3. Unconfined Aquifer Test - Anisotropic unconfined aquifer#
The description and data for this example are taken from the aqtesolve website.
Lohman (1972) presented data from a constant-rate pumping test performed in an unconfined aquifer with delayed gravity response near Ione, Colorado. The thickness of the unconfined alluvium was 39.4 ft. The fully penetrating test well pumped at a rate of 1170 gallons-per-minute (gpm) for 4270 minutes. The drawdown data were recorded in an observation well located 63 ft from the test well at a depth of 19.7 ft below the static water surface.
import matplotlib.pyplot as plt
import numpy as np
import pandas as pd
import ttim
# problem definition
H = 39.4 * 0.3048 # thickness [meters]
xw, yw = 0, 0 # location well
xp, yp = 63 * 0.3048, 0 # Location piezometer [meter]
Qw = 1170 * 5.45 # discharge well in [m3/d]
z_obswell = -19.7 * 0.3048 # elevation of observation well
# loading data
data = np.loadtxt("./data/pumptest_neuman.txt") # time and drawdown
time, dd = data[:, 0], data[:, 1]
td = time / 60 / 24 # t in [days]
ho = -dd * 0.3048 # observed head [meter]
print("minimum and maximum time:", td.min(), td.max())
minimum and maximum time: 0.0006944444444444445 2.965277777777778
# layer definition
nlay = 12 # number of layers
zlayers = np.linspace(0, -H, nlay + 1)
zcenter = 0.5 * (zlayers[:-1] + zlayers[1:])
layer_obswell = np.argmin(np.abs(z_obswell - zcenter))
Flow is simulated with a quasi three-dimensional model consisting of one aquifer which is divided into nlay model layers. The top and bottom of the aquifer are impermeable. The horizontal hydraulic conductivity \(k\), phreatic storage \(S_y\), elastic storage \(S_s\), and vertical anisotropy \(k_v/k_h\) are unkonwn. The variable p contains all unknown parameters. The well is modeled with the Well element. TTim divides the discharge along the layers such that the head is the same at the well in all screened layers.

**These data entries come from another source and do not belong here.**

/-- **door S32 at `(ν, M, κ)` (physical frame).**  Classical on `[0,T)`, Leray–Hopf on `[0,T]`; a point `x₀`, a scale
`λ > 0` with `λ² ≤ νT`; the critical DATUM bound `‖u(t)‖_{L³(ℝ³)} ≤ Mν` on the EARLY half-window
`(T − λ²/ν, T − λ²/(2ν))` ONLY (never up to `T`: an `L³` bound on the whole terminal window would make the door a
corollary of Escauriaza–Seregin–Šverák `L^∞_t L³_x` regularity — v1 pitfall, fixed in v2) and, on the terminal window
`(T − λ²/ν, T)` × the exterior region `{λ/8 < ‖x−x₀‖ < 4Rλ}`, `‖u‖ ≤ Mν/λ`, `|p| ≤ Mν²/λ²` — NOTHING in the core
`B(x₀, λ/8)`; ONE calm pocket `B(x₁, κλ)`, `λ ≤ ‖x₁−x₀‖ ≤ Rλ/2`: `λ‖u(t,x)‖ ≤ νε` eventually as `t ↑ T` ⇒ `(x₀,T)`
regular.  (`L³` on a half-window rather than at one instant: the frame transfer restarts the Leray–Hopf evolution at
a.e. time `s ∈ (T − λ²/ν, T − λ²/(2ν))` and rescales by `μ = √(ν(T−s)) ∈ [λ/√2, λ]`; the factors `⅛`, `4R` absorb `μ/λ`.) -/
def TargetCalmPocketAt (ν M κ : ℝ) : Prop :=
  ∃ ε : ℝ, 0 < ε ∧ ∃ R : ℝ, 2 ≤ R ∧ ∀ (u : ℝ → (EuclideanSpace ℝ (Fin 3)) → (EuclideanSpace ℝ (Fin 3))) (p : ℝ → (EuclideanSpace ℝ (Fin 3)) → ℝ) (T : ℝ), 0 < T →
    IsClassicalNSSolutionOn (Ico 0 T) ν 0 u p → IsLerayHopfOn T ν 0 (u 0) u →
    ∀ (x₀ : (EuclideanSpace ℝ (Fin 3))) (lam : ℝ), 0 < lam → lam ^ 2 ≤ ν * T →
    (∀ t ∈ Ioo (T - lam ^ 2 / ν) (T - lam ^ 2 / (2 * ν)), eLpNorm (u t) 3 volume ≤ ENNReal.ofReal (M * ν)) →
    (∀ t ∈ Ioo (T - lam ^ 2 / ν) T, ∀ x : (EuclideanSpace ℝ (Fin 3)), lam / 8 < ‖x - x₀‖ → ‖x - x₀‖ < 4 * R * lam →
      ‖u t x‖ ≤ M * ν / lam ∧ |p t x| ≤ M * ν ^ 2 / lam ^ 2) →
    (∃ x₁ : (EuclideanSpace ℝ (Fin 3)), lam ≤ ‖x₁ - x₀‖ ∧ ‖x₁ - x₀‖ ≤ R * lam / 2 ∧
      ∀ x ∈ ball x₁ (κ * lam), ∀ᶠ t in 𝓝[<] T, lam * ‖u t x‖ ≤ ν * ε) →
    IsBackwardBoundedAt u T x₀

/-- **door S32 (physical frame).** -/
def TargetCalmPocket : Prop :=
  ∀ ν : ℝ, 0 < ν → ∀ M : ℝ, 0 < M → ∀ κ : ℝ, 0 < κ → κ ≤ 1 / 2 → TargetCalmPocketAt ν M κ

/-- **PT32 · FRAME TRANSFER (support, routine):** translation, Leray–Hopf restart at a.e. time `s` of
`(T − λ²/ν, T − λ²/(2ν))` (tree `IsLerayHopfOn.ae_isLerayHopfOn_restart`), parabolic rescaling of `[s,T]` to `[0,1]` by
`μ = √(ν(T−s)) ∈ [λ/√2, λ]`, viscosity normalisation `v(τ,y) = (μ/ν) u(s + μ²τ/ν, x₀ + μy)`; the `L³` bound, the exterior
bounds and the calm-pocket hypothesis are scale-covariant (`‖u(s)‖₃/ν`, `λ‖u‖/ν` dimensionless) and land in the unit class
`(M, 2R)` with pocket `1 ≤ ‖y₁‖ ≤ R`, aperture `κ`; `IsBackwardBoundedAt` transfers back. -/
def FrameTransfer32 : Prop := CalmPocketRegularity → TargetCalmPocket
/-- ★ **Transfer through the vertical shared side** (`u₁ = 0`): the fresh arrivals at `f` through its north
side, weighted by exterior weight × phase, equal the fresh OUTSIDE arrivals at `f↑`, weighted by exterior
weight × phase × (one-arc weight into the south side of `f↑`). Mechanism: the former are exactly the
one-arc extensions into the shared side of the latter (the `base`/`ext` bijection of the grouping at
`f↑`); an extension that had crossed `f` before, or whose arrival had crossed `f↑` before, is a returning
walk, not corner-free, of weight `0`. [cite: Glazman2015WeightedSAW, Lemma 3.1 (proof: walks in a group differ only inside the rhombus)] -/
theorem sum_fresh_sharedV_eq (ht : t ≠ 0) (h1 : W.u₁ = 0) (hf : f ∈ Dl) (hf' : north f ∈ Dl)
    (ha : IsBoundaryRoot Dl a) :
    (∑ ω ∈ setArr Dl a f, if ω.2.kindsIn f = [] ∧ ω.1 = .N then extW W ω.2 f * t ^ quarterTurnsL ω.2.mids
      else 0) =
    ∑ ω ∈ setArr Dl a (north f), if ω.2.kindsIn (north f) = [] ∧ ω.1 ≠ .S then
      extW W ω.2 (north f) * t ^ quarterTurnsL ω.2.mids * (arcW W (arcKind ω.1 .S) * t ^ qTurn ω.1 .S)
      else 0 := by
  classical
  -- Step 1: the left side as a sum over all walks ending at the shared side
  have hL : (∑ ω ∈ setArr Dl a f, if ω.2.kindsIn f = [] ∧ ω.1 = .N then
      extW W ω.2 f * t ^ quarterTurnsL ω.2.mids else 0) =
      ∑ γ : YBWalk (dom Dl) a (f.side .N), if γ.kindsIn f = [] then wt W t γ else 0 := by
    have e1 : (∑ ω ∈ setArr Dl a f, if ω.2.kindsIn f = [] ∧ ω.1 = .N then
        extW W ω.2 f * t ^ quarterTurnsL ω.2.mids else 0) =
        ∑ ω : ΩF Dl a f, if ω.2.kindsIn f = [] ∧ ω.1 = .N then wt W t ω.2 else 0 := by
      rw [setArr, Finset.sum_filter]
      refine Finset.sum_congr rfl fun ω _ => ?_
      by_cases hc : ω.2.kindsIn f = [] ∧ ω.1 = .N
      · obtain ⟨s, γ⟩ := ω
        obtain ⟨hK, hs⟩ := hc
        simp only at hs
        subst hs
        rw [if_pos (not_isExtV_of_kindsIn_eq_nil γ hK), if_pos (show γ.kindsIn f = [] ∧ Side.N = Side.N from ⟨hK, rfl⟩),
          if_pos (show γ.kindsIn f = [] ∧ Side.N = Side.N from ⟨hK, rfl⟩), wt,
          weightL_eq_extW_mul W γ f, hK, locW_nil, mul_one]
      · rw [if_neg hc]
        split_ifs <;> rfl
    rw [e1, Fintype.sum_sigma]
    rw [Fintype.sum_eq_single Side.N (fun s hs => by
      refine Finset.sum_eq_zero fun γ _ => ?_
      rw [if_neg (fun hc => hs hc.2)])]
    refine Finset.sum_congr rfl fun γ _ => ?_
    by_cases hK : γ.kindsIn f = []
    · rw [if_pos (show γ.kindsIn f = [] ∧ Side.N = Side.N from ⟨hK, rfl⟩), if_pos hK]
    · rw [if_neg (show ¬(γ.kindsIn f = [] ∧ Side.N = Side.N) from fun hc => hK hc.1), if_neg hK]
  -- Step 2: the same sum through the extension class at `f⁺`
  set G : ΩF Dl a (north f) → ℂ := fun ω => if ω.1 = .S ∧ ω.2.kindsIn f = [] then wt W t ω.2 else 0
    with hG
  have hLM : (∑ γ : YBWalk (dom Dl) a (f.side .N), if γ.kindsIn f = [] then wt W t γ else 0) =
      ∑ γ : YBWalk (dom Dl) a ((north f).side .S), if γ.kindsIn f = [] then wt W t γ else 0 := rfl
  have hM : (∑ γ : YBWalk (dom Dl) a ((north f).side .S), if γ.kindsIn f = [] then wt W t γ else 0) =
      ∑ ω ∈ setExt Dl a (north f), G ω := by
    rw [setExt, Finset.sum_filter, Fintype.sum_sigma]
    rw [Fintype.sum_eq_single Side.S (fun s hs => by
      refine Finset.sum_eq_zero fun γ _ => ?_
      rw [hG]
      beta_reduce
      rw [if_neg (show ¬(s = Side.S ∧ γ.kindsIn f = []) from fun hc => hs hc.1)]
      split_ifs <;> rfl)]
    refine Finset.sum_congr rfl fun γ _ => ?_
    rw [hG]
    beta_reduce
    by_cases hK : γ.kindsIn f = []
    · rw [if_pos hK, if_pos (isExt_north_of_kindsIn_eq_nil hf hf' ha γ hK),
        if_pos (show Side.S = Side.S ∧ γ.kindsIn f = [] from ⟨rfl, hK⟩)]
    · rw [if_neg hK]
      split_ifs with h1' h2'
      · exact absurd h2'.2 hK
      · rfl
      · rfl
  rw [hL, hLM, hM, sum_ext hf' G]
  -- Step 3: compare group by group over the arrivals at `f⁺`
  refine Finset.sum_congr rfl fun ω hω => ?_
  have h : ¬ω.IsExt := by simpa [setArr] using hω
  -- the extension into the shared side, when admissible: its label, weight and corner-freeness
  have hextW : ω.Adm .S → (ω.ext hf' .S).1 = .S ∧
      wt W t (ω.ext hf' .S).2 = extW W ω.2 (north f) * locW W (ω.2.kindsIn (north f) ++ [arcKind ω.1 .S]) *
        (t ^ quarterTurnsL ω.2.mids * t ^ qTurn ω.1 .S) := by
    intro hx
    have harcs := ext_snd_arcs hf' h hx
    have hpx : ω.1 ≠ .S := Ne.symm hx.1
    have hfa : arcFace ((north f).side ω.1, (north f).side .S) = some (north f) :=
      arcFace_side_side (north f) ω.1 .S hpx
    refine ⟨ext_fst hf' h hx, ?_⟩
    rw [wt, weightL_eq_extW_mul W _ (north f), extW_of_snoc W ω.2 _ (north f) harcs hfa,
      YBWalk.kindsIn_of_snoc ω.2 _ (north f) harcs hfa, arcKindOf_eq hfa (s := ω.1) (t := Side.S) rfl rfl,
      quarterTurnsL_of_snoc ω.2 _ harcs, qTurnOf_side_side (north f) hpx, zpow_add₀ ht]
    simp only [List.reduceOption_cons_of_some, List.reduceOption_nil]
  -- the inner sum over the admissible sides is the single term `x = S` (if admissible)
  have hinner : (∑ x ∈ ω.admSet, G (ω.ext hf' x)) =
      if ω.Adm .S then (if (ω.ext hf' .S).2.kindsIn f = [] then wt W t (ω.ext hf' .S).2 else 0) else 0 := by
    by_cases hW : ω.Adm .S
    · rw [if_pos hW, Finset.sum_eq_single_of_mem Side.S (mem_admSet.2 hW) (fun x hx hxW => by
        have hx' : ω.Adm x := mem_admSet.1 hx
        rw [hG]
        beta_reduce
        rw [if_neg (show ¬((ω.ext hf' x).1 = Side.S ∧ (ω.ext hf' x).2.kindsIn f = []) from
          fun hc => hxW ((ext_fst hf' h hx').symm.trans hc.1))])]
      rw [hG]
      beta_reduce
      have hδ1 : (ω.ext hf' .S).1 = .S := (hextW hW).1
      by_cases hK : (ω.ext hf' .S).2.kindsIn f = []
      · rw [if_pos (show (ω.ext hf' Side.S).1 = Side.S ∧ (ω.ext hf' Side.S).2.kindsIn f = [] from ⟨hδ1, hK⟩),
          if_pos hK]
      · rw [if_neg (show ¬((ω.ext hf' Side.S).1 = Side.S ∧ (ω.ext hf' Side.S).2.kindsIn f = []) from
          fun hc => hK hc.2), if_neg hK]
    · rw [if_neg hW]
      refine Finset.sum_eq_zero fun x hx => ?_
      have hx' : ω.Adm x := mem_admSet.1 hx
      have hxW : x ≠ .S := fun e => hW (e ▸ hx')
      rw [hG]
      beta_reduce
      rw [if_neg (show ¬((ω.ext hf' x).1 = Side.S ∧ (ω.ext hf' x).2.kindsIn f = []) from
        fun hc => hxW ((ext_fst hf' h hx').symm.trans hc.1))]
  rw [hinner]
  by_cases hK' : ω.2.kindsIn (north f) = []
  · have hno : ∀ i < ω.2.arcs.length, arcFace (ω.2.nth i, ω.2.nth (i + 1)) ≠ some (north f) :=
      no_arc_of_kindsIn_eq_nil ω.2 hK'
    by_cases hp : ω.1 = .S
    · -- the arrival came through the shared side itself: no extension back into it, no outside row
      have hnA : ¬ω.Adm .S := fun hx => hx.1 hp.symm
      rw [if_neg hnA, if_neg (show ¬(ω.2.kindsIn (north f) = [] ∧ ω.1 ≠ Side.S) from fun hc => hc.2 hp)]
    · have hA : ω.Adm .S := adm_of_no_arc hf' ha h hno (Ne.symm hp)
      obtain ⟨-, hwt⟩ := hextW hA
      rw [hK', List.nil_append, locW_single] at hwt
      rw [if_pos hA, if_pos (show ω.2.kindsIn (north f) = [] ∧ ω.1 ≠ Side.S from ⟨hK', hp⟩)]
      by_cases hK : (ω.ext hf' .S).2.kindsIn f = []
      · rw [if_pos hK, hwt]; ring
      · -- the extended walk had crossed `f` before reaching the shared side: a return, weight `0`
        rw [if_neg hK]
        have hδ1 : (ω.ext hf' .S).1 = .S := (hextW hA).1
        have hz : (north f).side (ω.ext hf' .S).1 = f.side .N := by rw [hδ1]; rfl
        set δ := (ω.ext hf' .S).2 with hδ
        -- `δ'`: the extended walk as an arrival at `f` labelled `N`
        have hδ'arcs : (δ.cast rfl hz).arcs = δ.arcs := by
          show arcsOf (δ.cast rfl hz).mids = arcsOf δ.mids
          rw [YBWalk.cast_mids]
        have hδ'nth : ∀ i, (δ.cast rfl hz).nth i = δ.nth i := by
          intro i
          rw [YBWalk.nth, YBWalk.cast_mids, ← YBWalk.nth]
        have hδ'K : (δ.cast rfl hz).kindsIn f = δ.kindsIn f := by
          rw [YBWalk.kindsIn_eq, YBWalk.kindsIn_eq, hδ'arcs]
        have hlen : δ.arcs.length = ω.2.arcs.length + 1 := ext_snd_length hf' h hA
        have hlast : ¬ΩF.IsExt (⟨.N, δ.cast rfl hz⟩ : ΩF Dl a f) := by
          rintro ⟨hn, hface⟩
          simp only at hface
          rw [hδ'arcs, hδ'nth, hlen, Nat.add_sub_cancel, hδ, ext_snd_nth hf' h hA le_rfl,
            YBWalk.nth_length] at hface
          have hfa : arcFace ((north f).side ω.1, (north f).side .S) = some (north f) :=
            arcFace_side_side (north f) ω.1 .S (Ne.symm hA.1)
          have hfe : north f = f := Option.some_injective _ (hfa.symm.trans hface)
          have := congrArg Prod.snd hfe
          simp [north] at this
        have hncf : ¬CornerFree δ := by
          intro hcf
          have hcf' : CornerFree (δ.cast rfl hz) := by
            intro i hi
            rw [hδ'nth, hδ'nth]
            exact hcf i (by rw [← hδ'arcs]; exact hi)
          have hno := no_arc_of_cornerFree ⟨.N, δ.cast rfl hz⟩ hlast hcf'
          apply hK
          rw [← hδ'K]
          exact kindsIn_eq_nil_of_no_arc _ hno
        have hw0 : wt W t δ = 0 := by rw [wt, weightL_eq_zero_of_not_cornerFree h1 δ hncf, zero_mul]
        rw [hw0] at hwt
        linear_combination hwt
  · -- the arrival had crossed `f↑` before: its extension is a return, weight `0`
    rw [if_neg (show ¬(ω.2.kindsIn (north f) = [] ∧ ω.1 ≠ Side.S) from fun hc => hK' hc.1)]
    by_cases hA : ω.Adm .S
    · rw [if_pos hA]
      split_ifs with hK
      · have hncf0 : ¬CornerFree ω.2 := by
          intro hcf
          apply hK'
          exact kindsIn_eq_nil_of_no_arc ω.2 (no_arc_of_cornerFree ω h hcf)
        have hncf : ¬CornerFree (ω.ext hf' .S).2 := by
          intro hcf
          apply hncf0
          intro i hi
          have hlen := ext_snd_length hf' h hA
          have := hcf i (by rw [hlen]; omega)
          rwa [ext_snd_nth hf' h hA (by omega), ext_snd_nth hf' h hA (by omega)] at this
        rw [wt, weightL_eq_zero_of_not_cornerFree h1 _ hncf, zero_mul]
      · rfl
    · rw [if_neg hA]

Saq = 1e-4 * np.ones(nlay)
Saq[0] = 0.2
ml = ttim.Model3D(
kaq=10, z=zlayers, Saq=Saq, kzoverkh=0.2, phreatictop=True, tmin=1e-4, tmax=10
)
w = ttim.Well(ml, xw=xw, yw=yw, rw=0.3, tsandQ=[(0, Qw)], layers=range(nlay))
ml.solve()
self.neq 12
solution complete
cal = ttim.Calibrate(ml)
cal.set_parameter(name="kaq0_11", layers=np.arange(12), initial=100, pmin=10, pmax=400)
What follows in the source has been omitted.